What you are asked to do: Looking at the data, count the lines where the word "symmetry" occurs and answer with only the number.

(Stored data entries)

import Mathlib
import Literature.MathematicalPhysics.MHD.CerfonFreidbergSolutions
import Summits.Ventures.FusionMHD.Models.SolovevPCF
import HarnessLib

/-!
# Ventures/FusionMHD — Models/CerfonFreidbergIterLike.lean: the Cerfon–Freidberg «ITER-like» instance OF RECORD for F2 step 2b,
# as a typed predicate (α = 0, shape triple (8/25, 17/10, 33/100), ERRATUM-corrected boundary fit)

HONEST FRAMING (LADDER-GRIDFUSION three columns). MODELLED: the ANALYTIC Cerfon–Freidberg equilibrium family
`U = U_P + Σ c_j U_j` (Freidberg 2014 (6.151)/(6.153); `Literature/…/CerfonFreidbergSolutions.lean`) with Solov'ev
profiles, `α = 0` (the α OF RECORD, lead 2026-08-27T02:06:53Z), fitted to the printed ITER-like triple
`(ε, κ, δ) = (8/25, 17/10, 33/100)` of Pataki–Cerfon–Freidberg 2013 §6.1 by the seven constraints (6.155) WITH THE
BRACKET VALUES of (6.156) (`IsBoundaryFitGeom`, erratum p490998 / osculation theorems p494255) — «computed equilibrium
(CF profile)» in the F2 labels, NOT the polynomial PCF instance of `Models/SolovevPCF.lean`. CERTIFIED content (kernel,
this file): the defining predicate and what follows from it formally (every instance solves `Δ*U = X²` on `X > 0`).
NOT here: existence/uniqueness of the coefficient vector `c` — that is the certified 7×7 interval solve of
gridfusion's lineage-1 truth file `bench/F2-CF-ITER-truth-lineage1.json` (c₀…c₆ with radii ≤ 7·10⁻¹¹⁴; lineage 2 =
ref-1), a CERTIFIED-interval statement outside the kernel; a kernel proof needs certified enclosures of `ln(17/25)`,
`ln(33/25)`, `ln(559/625)`, `arcsin(33/100)` and is open. Typer/prover: gridfusion-model-5 (g4), 2026-08-27.
Citations: Freidberg 2014 §6.6.1 (6.150)–(6.156) [Freidberg2014]; Pataki–Cerfon–Freidberg 2013 §6.1 [PatakiCerfonFreidberg2013].
-/

noncomputable section

namespace Summit.Ventures.FusionMHD.Models.CFIterLike

open Literature.MathematicalPhysics.MHD Literature.MathematicalPhysics.MHD.GradShafranov
  Literature.MathematicalPhysics.MHD.CerfonFreidberg _root_.Real

/-- Inverse aspect ratio of the reference surface, `ε = 8/25` (PCF 2013 §6.1 «ITER-like»). -/
def ε : ℝ := 8 / 25
/-- Elongation of the reference surface, `κ = 17/10`. -/
def κ : ℝ := 17 / 10
/-- Triangularity of the reference surface, `δ = sin δ₀ = 33/100`. -/
def δ : ℝ := 33 / 100
/-- `δ₀ = arcsin δ` (transcendental; the curvature coefficients `N₁, N₂` of (6.156) are therefore not rational). -/
def δ₀ : ℝ := Real.arcsin δ
/-- The Solov'ev mixing parameter OF RECORD, `α = 0` (`A = 0`: `Δ*U = X²`, the PCF profiles; lead 2026-08-27T02:06:53Z). -/
def α : ℝ := 0

/-- THE INSTANCE OF RECORD as a predicate on a flux function `U(X, Y)`: `U` is a member of the up–down symmetric
Cerfon–Freidberg family with `α = 0` for SOME coefficient vector `c : Fin 7 → ℝ`, and satisfies the seven boundary
constraints (6.155) on the ITER-like reference surface with the BRACKET curvature values (`IsBoundaryFitGeom`).
MODELLED: analytic CF equilibrium; the certified coefficients live in bench/F2-CF-ITER-truth-lineage1.json. -/
def IsInstance (U : ℝ → ℝ → ℝ) : Prop :=
  (∃ c : Fin 7 → ℝ, U = cfSolution α c) ∧ IsBoundaryFitGeom ε κ δ₀ U

/-- Every instance solves the normalised Solov'ev equation with `α = 0`, i.e. `Δ*U = X²`, on `{X > 0}`. -/
theorem isNormalisedSolovevSolutionOn_of_isInstance {U : ℝ → ℝ → ℝ} (h : IsInstance U) :
    IsNormalisedSolovevSolutionOn {x : ℝ × ℝ | 0 < x.1} U α := by
  obtain ⟨⟨c, rfl⟩, -⟩ := h
  exact isNormalisedSolovevSolutionOn_cfSolution α c

/-- Concretely: `Δ*U = X²` at every point with `X > 0` (`α = 0`). -/
theorem gsOperator_of_isInstance {U : ℝ → ℝ → ℝ} (h : IsInstance U) {X : ℝ} (Y : ℝ) (hX : 0 < X) :
    gsOperator U X Y = X ^ 2 := by
  have := isNormalisedSolovevSolutionOn_of_isInstance h X Y hX
  rw [this]
  unfold α
  ring

/-- Every instance vanishes at the three printed boundary points `(1 ± ε, 0)`, `(1 − δε, κε)` = `(33/25, 0)`,
`(17/25, 0)`, `(559/625, 68/125)` (constraints 1, 3, 5; `sin δ₀ = δ` since `|δ| ≤ 1`). -/
theorem zero_at_constraint_points {U : ℝ → ℝ → ℝ} (h : IsInstance U) :
    U (33 / 25) 0 = 0 ∧ U (17 / 25) 0 = 0 ∧ U (559 / 625) (68 / 125) = 0 := by
  obtain ⟨-, h1, -, h3, -, h5, -, -⟩ := h
  have hs : Real.sin δ₀ = δ := by
    unfold δ₀
    exact Real.sin_arcsin (by unfold δ; norm_num) (by unfold δ; norm_num)
  rw [hs] at h5
  refine ⟨?_, ?_, ?_⟩
  · have e : (1 : ℝ) + ε = 33 / 25 := by unfold ε; norm_num
    rw [← e]; exact h1
  · have e : (1 : ℝ) - ε = 17 / 25 := by unfold ε; norm_num
    rw [← e]; exact h3
  · have e1 : (1 : ℝ) - δ * ε = 559 / 625 := by unfold δ ε; norm_num
    have e2 : κ * ε = 68 / 125 := by unfold κ ε; norm_num
    rw [← e1, ← e2]; exact h5

/-- The equatorial curvature constraints an instance satisfies, in the typed closed forms: `U_YY = +N1·U_X` at the
outer point and `U_YY = +N2·U_X` at the inner point (the ERRATUM-corrected signs; `N1 > 0 > N2`). -/
theorem curvature_constraints {U : ℝ → ℝ → ℝ} (h : IsInstance U) :
    dZZ U (1 + ε) 0 = N1 ε κ δ₀ * dR U (1 + ε) 0 ∧ dZZ U (1 - ε) 0 = N2 ε κ δ₀ * dR U (1 - ε) 0 := by
  obtain ⟨-, -, h2, -, h4, -, -, -⟩ := h
  exact ⟨h2, h4⟩

end Summit.Ventures.FusionMHD.Models.CFIterLike
import Literature.Analysis.FluidPDE.TaoAveragedCascadeHolds

/-!
# Crux `PerpetualPump.AveragedTypeIBlowup` (stmt-NavierStokesRegularity-1835), line `Sketch`:
# stub `transfer` — a cascade-level Type-I blow-up is an averaged Type-I blow-up (Tao's Theorem 3.2)

The crux asks for a symmetric averaging datum `𝒜` with cancellation (Tao 2016, (1.12)–(1.16),
`Tao2016.AveragingDatum`), a Schwartz divergence-free datum `u₀`, a time `T > 0` and an
`H¹⁰_df`-mild solution `u` of the averaged Navier–Stokes equation on `[0,T)` at the Type-I rate
`‖u(t)‖_∞ ≤ M (T-t)^{-1/2}` with NO mild extension past `T`. The line `Sketch` builds such an object
for a symmetric cancelling LOCAL CASCADE EQUATION (Tao Def. 3.1, (3.2)–(3.3)) at arbitrarily fine
dyadic parameter `ε₀`, and this file is the last, purely logical step: the transfer through Tao's
**Theorem 3.2** (every local cascade operator with `ε₀` below an absolute threshold `ε₁` is an averaged
Euler operator), which is a THEOREM of the tree (`Tao2016.localCascade_isAveraged_holds`).

* `stub_transfer` — given, for every threshold `ε₁ > 0`, a dyadic parameter `0 < ε₀ ≤ ε₁`, a symmetric
  local cascade form `C` with cancellation, a Schwartz divergence-free `u₀`, `S > 0` and a
  non-extendable Type-I-rate mild solution of `∂ₜu = Δu + C(u,u)` on `[0,S)`, the crux statement holds:
  feed the `ε₁` of Theorem 3.2 to the hypothesis, get `𝒜` with `⟨B̃_𝒜(u,v), w⟩ = ⟨C(u,v), w⟩` on
  `H¹⁰_df × H¹⁰_df × (H¹⁰_df ⊗ ℂ)`; symmetry and cancellation transfer verbatim
  (`MemH10df.memH10dfC`); mild solutions and mild extensions of `C` and of `𝒜` on initial segments
  `[0,R)` correspond both ways, because the Duhamel identity (1.15)/(3.3) only tests the form on
  `(v(s), v(s), e^{(t-s)Δ}w)` with `v(s), w ∈ H¹⁰_df`, `0 ≤ s ≤ t < R`, and `e^{τΔ}` maps `H¹⁰_df` into
  `H¹⁰_df ⊗ ℂ` (`MemH10dfC.heat`) — the gluing step of Tao's "Theorem 1.5 ⇐ Theorems 3.2 + 3.3"
  (p. 14, in tree as `averagedNS_blowup_of_cascade`); the rate conjunct is untouched.

The gluing is kept local to the proof: its named, reusable form (forms agreeing on
`H¹⁰_df × H¹⁰_df × (H¹⁰_df ⊗ ℂ)` have the same mild solutions on initial segments) is already the landed
`Summit.NavierStokesRegularity.NavierStokesRegularity.Theorems.Thesis.Negative.isMildSolutionFor_congr`
(`Theorems/Thesis/Negative/CascadeReduction.lean`), where the same argument is read as `¬ Thesis`
(`not_thesis_of_cascade`); here the conclusion is the crux statement itself, positively, spelled out
over the Literature vocabulary only (the statement is definitionally the body of the route decl
`Theses.PerpetualPump.AveragedTypeIBlowup`, which this file deliberately does not import: the line's
skeleton concludes the route decl by name from `stub_transfer`). Nothing here closes the item
(`--supports`); no statement of the route changes.

## References

* T. Tao, *Finite time blowup for an averaged three-dimensional Navier–Stokes equation*, J. Amer.
  Math. Soc. 29 (2016), 601–674 = arXiv:1402.0290v3, §3 p. 14, Def. 3.1, (3.2)–(3.3), Thm. 3.2.
  [`Tao2016AveragedNS`]
-/

noncomputable section

-- the summit namespace `…NavierStokesRegularity.NavierStokesRegularity…` is the tree convention
set_option linter.dupNamespace false

open MeasureTheory Set Filter Topology
open scoped ENNReal
open Literature.Analysis.FluidPDE Literature.Analysis.FluidPDE.Tao2016

namespace Summit.NavierStokesRegularity.NavierStokesRegularity.Theorems.PerpetualPumpAveragedTypeIBlowup

/-- Local notation for `ℝ³` (file-local, as in `Literature/Analysis/FluidPDE/TaoAveragedCascade.lean`
and the line's skeleton; the registered stub signature is spelled with it). -/
local notation "ℝ³" => EuclideanSpace ℝ (Fin 3)

/-- **Stub `transfer` (line `Sketch` of crux `AveragedTypeIBlowup`).** A Type-I-rate, non-extendable
`H¹⁰_df`-mild solution of a symmetric cancelling LOCAL CASCADE equation (Tao Def. 3.1, (3.2)–(3.3)),
available at arbitrarily fine dyadic parameter `ε₀`, gives a Type-I-rate, non-extendable `H¹⁰_df`-mild
solution of an averaged Navier–Stokes equation for a symmetric averaging datum with cancellation: by
Theorem 3.2 (`localCascade_isAveraged_holds`, whose smallness threshold `ε₁` is fed to the hypothesis)
the cascade form `C` is `⟨B̃_𝒜(·,·), ·⟩` on `H¹⁰_df × H¹⁰_df × (H¹⁰_df ⊗ ℂ)` for some averaging datum
`𝒜`; symmetry and cancellation transfer verbatim, mild solutions and mild extensions on initial
segments `[0,R)` correspond both ways (the Duhamel identity only tests the form on
`(v(s), v(s), e^{(t-s)Δ}w)` with `v(s), w ∈ H¹⁰_df`, `0 ≤ s ≤ t`, and `e^{τΔ} H¹⁰_df ⊆ H¹⁰_df ⊗ ℂ`),
and the rate conjunct is untouched. [cite: Tao2016AveragedNS, Thm. 3.2 and §3 p. 14] -/
theorem stub_transfer :
    (∀ ε₁ : ℝ, 0 < ε₁ → ∃ ε₀ : ℝ, 0 < ε₀ ∧ ε₀ ≤ ε₁ ∧
      ∃ C : L2C → L2C → L2C → ℂ, IsLocalCascadeForm ε₀ C ∧
        (∀ u v w, MemH10df u → MemH10df v → MemH10df w → C u v w = C v u w) ∧
        (∀ u, MemH10df u → C u u u = 0) ∧
        ∃ u₀ : SchwartzMap ℝ³ ℝ³, VectorCalculus.IsDivFree ⇑u₀ ∧ ∃ S : ℝ, 0 < S ∧ ∃ u : ℝ → L2C,
          IsMildSolutionFor C (schwartzL2 u₀) (Ico 0 S) u ∧
          (∃ M : ℝ, ∀ t ∈ Ico 0 S, eLpNorm (u t) ⊤ volume ≤ ENNReal.ofReal (M / Real.sqrt (S - t))) ∧
          ¬ ∃ S' : ℝ, S < S' ∧ ∃ v : ℝ → L2C,
            IsMildSolutionFor C (schwartzL2 u₀) (Ico 0 S') v ∧ ∀ t ∈ Ico 0 S, v t = u t) →
    ∃ 𝒜 : AveragingDatum, 𝒜.IsSymmetric ∧ 𝒜.HasCancellation ∧
      ∃ u₀ : SchwartzMap ℝ³ ℝ³, VectorCalculus.IsDivFree ⇑u₀ ∧ ∃ T : ℝ, 0 < T ∧ ∃ u : ℝ → L2C,
        𝒜.IsMildSolution (schwartzL2 u₀) (Ico 0 T) u ∧
        (∃ M : ℝ, ∀ t ∈ Ico 0 T, eLpNorm (u t) ⊤ volume ≤ ENNReal.ofReal (M / Real.sqrt (T - t))) ∧
        ¬ ∃ T' : ℝ, T < T' ∧ ∃ v : ℝ → L2C,
          𝒜.IsMildSolution (schwartzL2 u₀) (Ico 0 T') v ∧ ∀ t ∈ Ico 0 T, v t = u t := by
  intro h
  obtain ⟨ε₁, hε₁, h32⟩ := localCascade_isAveraged_holds
  obtain ⟨ε₀, hε₀, hle, C, hC, hsymm, hcanc, u₀, hdiv, S, hS, u, hmild, hrate, hno⟩ := h ε₁ hε₁
  obtain ⟨𝒜, h𝒜⟩ := h32 ε₀ hε₀ hle C hC
  -- gluing: forms agreeing on `H¹⁰_df × H¹⁰_df × (H¹⁰_df ⊗ ℂ)` have the same mild solutions on `[0,R)`
  have key : ∀ {G₁ G₂ : L2C → L2C → L2C → ℂ},
      (∀ a b c, MemH10df a → MemH10df b → MemH10dfC c → G₁ a b c = G₂ a b c) →
      ∀ {R : ℝ} {v : ℝ → L2C}, IsMildSolutionFor G₁ (schwartzL2 u₀) (Ico 0 R) v →
        IsMildSolutionFor G₂ (schwartzL2 u₀) (Ico 0 R) v := by
    intro G₁ G₂ hG R v hv
    refine ⟨hv.1, hv.2.1, fun t ht w hw => ?_⟩
    rw [hv.2.2 t ht w hw]
    congr 1
    refine intervalIntegral.integral_congr fun s hs => ?_
    rw [uIcc_of_le ht.1] at hs
    have hsR : s ∈ Ico 0 R := ⟨hs.1, hs.2.trans_lt ht.2⟩
    exact hG _ _ _ (hv.1 s hsR) (hv.1 s hsR) (hw.memH10dfC.heat _)
  have h𝒜' : ∀ a b c, MemH10df a → MemH10df b → MemH10dfC c → C a b c = 𝒜.form a b c :=
    fun a b c ha hb hc => (h𝒜 a b c ha hb hc).symm
  refine ⟨𝒜, fun a b c ha hb hc => ?_, fun a ha => ?_, u₀, hdiv, S, hS, u, key h𝒜' hmild, hrate, ?_⟩
  · -- symmetry transfers verbatim on `H¹⁰_df`
    rw [h𝒜 a b c ha hb hc.memH10dfC, h𝒜 b a c hb ha hc.memH10dfC]
    exact hsymm a b c ha hb hc
  · -- cancellation transfers verbatim on `H¹⁰_df`
    rw [h𝒜 a a a ha ha ha.memH10dfC]
    exact hcanc a ha
  · -- an `𝒜`-mild extension past `S` would be a `C`-mild extension past `S`
    rintro ⟨S', hSS', v, hv, hvu⟩
    exact hno ⟨S', hSS', v, key h𝒜 hv, hvu⟩

end Summit.NavierStokesRegularity.NavierStokesRegularity.Theorems.PerpetualPumpAveragedTypeIBlowup

end
import Literature.Probability.Process.ProgressiveDensity
import HarnessLib

/-!
# Density of bounded simple processes below a given bound

A complement to `ProgressiveDensity`: for a progressive integrand `H` which is **uniformly bounded,
`|H| ≤ M`**, the approximating bounded simple processes `Hₙ → H` in `L²(ds ⊗ μ)` on every `[0, t]`
can be chosen with values **bounded by the same `M`** (`exists_tendsto_approxErr_of_bdd`).  The
construction is that of `exists_simpleProcess_approxErr_le` without the truncation step: average
over a short past window (`timeAvg`, values stay in `[-M, M]`), then sample on a dyadic grid
(`SimpleProcess.sample`, whose clamp does not bite below `M`).  The uniform bound is what moment
estimates for the stochastic integral `∫ H dB` of a bounded integrand need when passing to the
limit along the approximants (Fatou).

## References

* D. Revuz, M. Yor, *Continuous Martingales and Brownian Motion* (3rd ed., 1999), Ch. IV,
  Prop. (2.8) (density of elementary processes in `L²(M)`); I. Karatzas, S. Shreve, *Brownian
  Motion and Stochastic Calculus* (1991), Lemma 3.2.4 (bounded progressive integrands are limits
  of simple ones bounded by the same constant).
-/

open MeasureTheory ProbabilityTheory Filter Finset
open scoped NNReal ENNReal Topology

noncomputable section

namespace Literature.Probability.Process

variable {Ω : Type*} {m : MeasurableSpace Ω} {𝓕 : Filtration ℝ≥0 m} {μ : Measure Ω}
  [IsFiniteMeasure μ] {H : ℝ≥0 → Ω → ℝ} {M : ℝ}

/-- **Bounded simple approximation below the bound (ε-form)**: for a progressive `H` with
`|H| ≤ M` and `ε > 0` there is a bounded simple process `S` with values in `[-M, M]` and
`E ∫₀ᵀ (S - H)² ≤ ε`.
[cite: RevuzYor1999, Ch. IV Prop. (2.8) (density of elementary processes; bounded case as in Karatzas–Shreve Lemma 3.2.4)] -/
theorem exists_simpleProcess_approxErr_le_of_bdd (hH : IsStronglyProgressive 𝓕 H)
    (hM : ∀ s ω, |H s ω| ≤ M) (T : ℝ≥0) {ε : ℝ≥0∞} (hε : 0 < ε) :
    ∃ S : SimpleProcess m 𝓕, (∀ i ω, |S.value i ω| ≤ M) ∧ S.approxErr H μ T ≤ ε := by
  have hHm := measurable_toNNReal_of_isStronglyProgressive hH
  -- the error budget `δ = ε / 4`
  set δ : ℝ≥0∞ := ε / 4 with hδ
  have hδpos : 0 < δ := ENNReal.div_pos hε.ne' (by norm_num)
  have hδε : 2 * δ + 2 * δ = ε := by
    rw [hδ]
    have : 2 * (ε / 4) + 2 * (ε / 4) = 4 * (ε / 4) := by ring
    rw [this, ENNReal.mul_div_cancel (by norm_num) (by norm_num)]
  -- Step 1: averaging window `1/(n+1)`
  obtain ⟨n, hn⟩ := (eventually_atTop.1
    ((ENNReal.tendsto_nhds_zero.1 (tendsto_sqErr_timeAvg (μ := μ) hH hM T)) δ hδpos))
  have hn' := hn n le_rfl
  set A : ℝ≥0 → Ω → ℝ := timeAvg H n with hA
  have hAa : Adapted 𝓕 A := adapted_timeAvg hH n
  have hAm : Measurable fun p : Ω × ℝ ↦ A p.2.toNNReal p.1 := measurable_timeAvg_toNNReal hH hM n
  have hAc : ∀ ω, Continuous (A · ω) := fun ω ↦
    continuous_timeAvg (measurable_path_of_measurable_toNNReal hHm ω) (fun s ↦ hM s ω) n
  have hAbdd : ∀ s ω, |A s ω| ≤ M := fun s ω ↦ abs_timeAvg_le hM n s ω
  -- Step 2: sampling mesh `2⁻ʲ`
  obtain ⟨j, hj⟩ := (eventually_atTop.1
    ((ENNReal.tendsto_nhds_zero.1 (tendsto_approxErr_sample (μ := μ) hAa hAc hAm hAbdd T)) δ hδpos))
  have hj' := hj j le_rfl
  refine ⟨SimpleProcess.sample A hAa j, fun i ω ↦ ?_, ?_⟩
  · rw [SimpleProcess.sample_value]
    exact (abs_clamp_le_abs (Nat.cast_nonneg j) _).trans (hAbdd _ ω)
  -- combine
  have hSm : Measurable fun p : Ω × ℝ ↦ (SimpleProcess.sample A hAa j).toProcess p.2.toNNReal p.1 :=
    (SimpleProcess.sample A hAa j).measurable_toProcess_prod
  rw [SimpleProcess.approxErr_eq_sqErr] at hj' ⊢
  calc sqErr (SimpleProcess.sample A hAa j).toProcess H μ T
      ≤ 2 * sqErr (SimpleProcess.sample A hAa j).toProcess A μ T + 2 * sqErr A H μ T :=
        sqErr_le_two_mul_add hSm hAm hHm T
    _ ≤ 2 * δ + 2 * δ := by gcongr
    _ = ε := hδε

/-- **Bounded simple approximation below the bound (sequence form)**: for a progressive `H` with
`|H| ≤ M` there are bounded simple processes `Hₙ` with values in `[-M, M]` and
`E ∫₀ᵗ (Hₙ - H)² → 0` for every `t`; in particular `Hₙ` is an approximating sequence of `H`
(`SimpleProcess.IsApproxSeq`).
[cite: RevuzYor1999, Ch. IV Prop. (2.8) (density of elementary processes; bounded case as in Karatzas–Shreve Lemma 3.2.4)] -/
theorem exists_tendsto_approxErr_of_bdd (hH : IsStronglyProgressive 𝓕 H) (hM : ∀ s ω, |H s ω| ≤ M) :
    ∃ Hn : ℕ → SimpleProcess m 𝓕, (∀ n i ω, |(Hn n).value i ω| ≤ M) ∧
      (∀ t : ℝ≥0, Tendsto (fun n ↦ (Hn n).approxErr H μ t) atTop (𝓝 0)) ∧
      SimpleProcess.IsApproxSeq Hn H μ := by
  have hε : ∀ n : ℕ, (0 : ℝ≥0∞) < ((n : ℝ≥0∞) + 1)⁻¹ := fun n ↦
    ENNReal.inv_pos.2 (by simp)
  choose S hSb hS using fun n : ℕ ↦
    exists_simpleProcess_approxErr_le_of_bdd (μ := μ) hH hM (n : ℝ≥0) (hε n)
  have hlim : ∀ t : ℝ≥0, Tendsto (fun n ↦ (S n).approxErr H μ t) atTop (𝓝 0) := by
    intro t
    have h0 : Tendsto (fun n : ℕ ↦ ((n : ℝ≥0∞) + 1)⁻¹) atTop (𝓝 0) := by
      have h := ENNReal.tendsto_inv_nat_nhds_zero.comp (tendsto_add_atTop_nat 1)
      refine h.congr fun n ↦ ?_
      simp [Function.comp_apply, Nat.cast_succ]
    refine tendsto_of_tendsto_of_tendsto_of_le_of_le' tendsto_const_nhds h0
      (Eventually.of_forall fun n ↦ bot_le) ?_
    filter_upwards [eventually_ge_atTop ⌈(t : ℝ)⌉₊] with n hn
    have hnt : t ≤ (n : ℝ≥0) := by
      rw [← NNReal.coe_le_coe]; push_cast
      exact (Nat.le_ceil _).trans (by exact_mod_cast hn)
    exact (sqErr_mono _ _ _ hnt).trans (hS n)
  exact ⟨S, hSb, hlim, SimpleProcess.isApproxSeq_of_tendsto_approxErr
    (measurable_toNNReal_of_isStronglyProgressive hH) hlim⟩

end Literature.Probability.Process

end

Written response: 3